Eugene Peterson recounts the following, illustrating the importance of story and the danger of neglecting it:
Several years ago I was conducting a seminar in the interpretation of Scripture in a theological seminary. It was a graduate seminar. Our topic that day was Jesus’ parables. All the participants were experienced pastors and priests. One of the priests, Tony Byrnne, was a Jesuit missionary on sabbatical from twenty years at his post in Africa. As we discussed the biblical parables, Father Tony told us of his experience with his Africans, who loved storytelling, who loved parables. His Jesuit order didn’t have enough priests to handle all the conversions that were taking place, and he was put in charge of recruiting lay-persons to carry out the basic teaching and diaconal work.

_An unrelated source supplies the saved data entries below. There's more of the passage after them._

/-- **Aux helper `helper_helper_annulusConeFloor_cone` (registered) — the exact-cone floor in the
`x`-picture.** Under the Balogh–Kristály–Tripaldi scale-family log-Sobolev inequality for complete
`Ric ≥ 0` four-manifolds of asymptotic volume ratio `θ` (hypothesis) and the smoothed cone model of
slope `c' ∈ (0, 1]` on `ℝ⁴` (hypothesis: `AVR = c'³`, equal to the exact cone `(c'‖x‖^{c'−1})² δ`
on `{1 ≤ ‖x‖}`), Perelman's `𝒲`-clause in `w²`-form for the weight `ψ = c'‖x‖^{c'−1}` holds at
level `3 log c'` for all scales `τ > 0` and all smooth compactly supported `w` vanishing near the
vertex (`tsupport w ⊆ {a ≤ ‖x‖}`, `a > 0`): `∫ (4πτ)⁻² w² ψ⁴ = 1 ⇒
3 log c' ≤ ∫ [4τ ψ⁻² ‖∇w‖² − w² log w² − 4 w²] (4πτ)⁻² ψ⁴ dx`.
[cite: BaloghKristalyTripaldi2024, Thm. 1.1] -/
theorem helper_helper_annulusConeFloor_cone :
    (∀ (P : Type) [TopologicalSpace P] [T2Space P] [SecondCountableTopology P]
      [ChartedSpace (EuclideanSpace ℝ (Fin 4)) P] [IsManifold (𝓡 4) ∞ P] [ConnectedSpace P]
      [T3Space P] [MeasurableSpace P] [BorelSpace P]
      (h : PseudoRiemannianMetric (𝓡 4) ∞ (EuclideanSpace ℝ (Fin 4)) (TangentSpace (𝓡 4) : P → Type _))
      [h.HasLeviCivita] (hh : h.IsRiemannian) (θ : ℝ),
      (∀ (x : P) (r : NNReal), IsCompact {y : P | h.edist hh x y ≤ r}) →
      (∀ (x : P) (X : TangentSpace (𝓡 4) x), 0 ≤ h.ricci x X X) → 0 < θ →
      (∀ x : P, Tendsto (fun r : ℝ ↦
        ((riemannianMeasure (h.toContMDiffRiemannianMetric hh))
          {y : P | h.edist hh x y ≤ ENNReal.ofReal r}).toReal / (Real.pi ^ 2 / 2 * r ^ 4))
        atTop (𝓝 θ)) →
      ∀ u : P → ℝ, ContMDiff (𝓡 4) 𝓘(ℝ, ℝ) ∞ u → HasCompactSupport u →
        ∫ x, (u x) ^ 2 ∂(riemannianMeasure (h.toContMDiffRiemannianMetric hh)) = 1 →
        ∀ τ : ℝ, 0 < τ →
          ∫ x, (u x) ^ 2 * Real.log ((u x) ^ 2) ∂(riemannianMeasure (h.toContMDiffRiemannianMetric hh)) ≤
            4 * τ * ∫ x, h.gradSq u x ∂(riemannianMeasure (h.toContMDiffRiemannianMetric hh))
              - Real.log θ - 2 * Real.log (4 * Real.pi * τ) - 4) →
    (∀ c' : ℝ, 0 < c' → c' ≤ 1 →
      ∃ gc : PseudoRiemannianMetric (𝓡 4) ∞ (EuclideanSpace ℝ (Fin 4))
          (TangentSpace (𝓡 4) : EuclideanSpace ℝ (Fin 4) → Type _),
      ∃ _ : gc.HasLeviCivita, ∃ hgc : gc.IsRiemannian,
        (∀ (x : EuclideanSpace ℝ (Fin 4)) (r : NNReal),
          IsCompact {y : EuclideanSpace ℝ (Fin 4) | gc.edist hgc x y ≤ r}) ∧
        (∀ (x : EuclideanSpace ℝ (Fin 4)) (X : TangentSpace (𝓡 4) x), 0 ≤ gc.ricci x X X) ∧
        (∀ x : EuclideanSpace ℝ (Fin 4), Tendsto (fun r : ℝ ↦
          ((riemannianMeasure (gc.toContMDiffRiemannianMetric hgc))
            {y : EuclideanSpace ℝ (Fin 4) | gc.edist hgc x y ≤ ENNReal.ofReal r}).toReal /
              (Real.pi ^ 2 / 2 * r ^ 4)) atTop (𝓝 (c' ^ 3))) ∧
        ∀ x : EuclideanSpace ℝ (Fin 4), 1 ≤ ‖x‖ → ∀ v w : EuclideanSpace ℝ (Fin 4),
          gc.val x v w = (c' * ‖x‖ ^ (c' - 1)) ^ 2 * ⟪v, w⟫) →
    ∀ c' : ℝ, 0 < c' → c' ≤ 1 → ∀ a : ℝ, 0 < a → ∀ τ : ℝ, 0 < τ →
      ∀ w : EuclideanSpace ℝ (Fin 4) → ℝ, ContDiff ℝ ∞ w → HasCompactSupport w →
        tsupport w ⊆ {x | a ≤ ‖x‖} →
        ∫ x, (4 * Real.pi * τ) ^ (-(4 : ℝ) / 2) * (w x) ^ 2 * (c' * ‖x‖ ^ (c' - 1)) ^ 4 = 1 →
          3 * Real.log c' ≤
            ∫ x, (4 * τ * ((c' * ‖x‖ ^ (c' - 1))⁻¹ ^ 2 * ‖gradient w x‖ ^ 2)
                - (w x) ^ 2 * Real.log ((w x) ^ 2) - 4 * (w x) ^ 2)
                * ((4 * Real.pi * τ) ^ (-(4 : ℝ) / 2) * (c' * ‖x‖ ^ (c' - 1)) ^ 4) := by
  intro hBKT hmodel c' hc' hc1 a ha τ hτ w hw hwc hws hnorm
  have hLSe := helper_helper_annulusConeFloor_model hBKT hmodel c' hc' hc1
  exact AnnulusConeFloor.coneFloor_dilate hc'
    (fun σ hσ W hW hWc hWs hN ↦ AnnulusConeFloor.coneFloor_far hc' hLSe hW hWc hWs hσ hN)
    ha hτ hw hwc hws hnorm

end Summit.SmoothPoincare4.SmoothPoincare4.Theorems

end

When he first began the work, whenever he would find men who were especially bright he would pull them out of their village and send them to Rome or Dublin or Boston or New York for training. After a couple of years they would return and take up their tasks. But the villagers hated them and would have nothing to do with them. They called the returnee a been-to (pronounced bean-to): “He’s bean-to London, he’s bean-to Dublin, he’s bean-to New York, he’s bean-to Boston.” They hated the bean-to because he no longer told stories. He gave explanations. He taught them doctrines. He gave them directions. He drew diagrams on a chalk board. The bean-to left all his stories in the wastebaskets of the libraries and lecture halls of Europe and America. The intimate and dignifying process of telling a parable had been sold for a mess of academic pottage. So, Father Byrnne told us, he quit practice of sending the men off to those storyless schools.
-Eugene H. Peterson, Tell It Slant. p.60-61.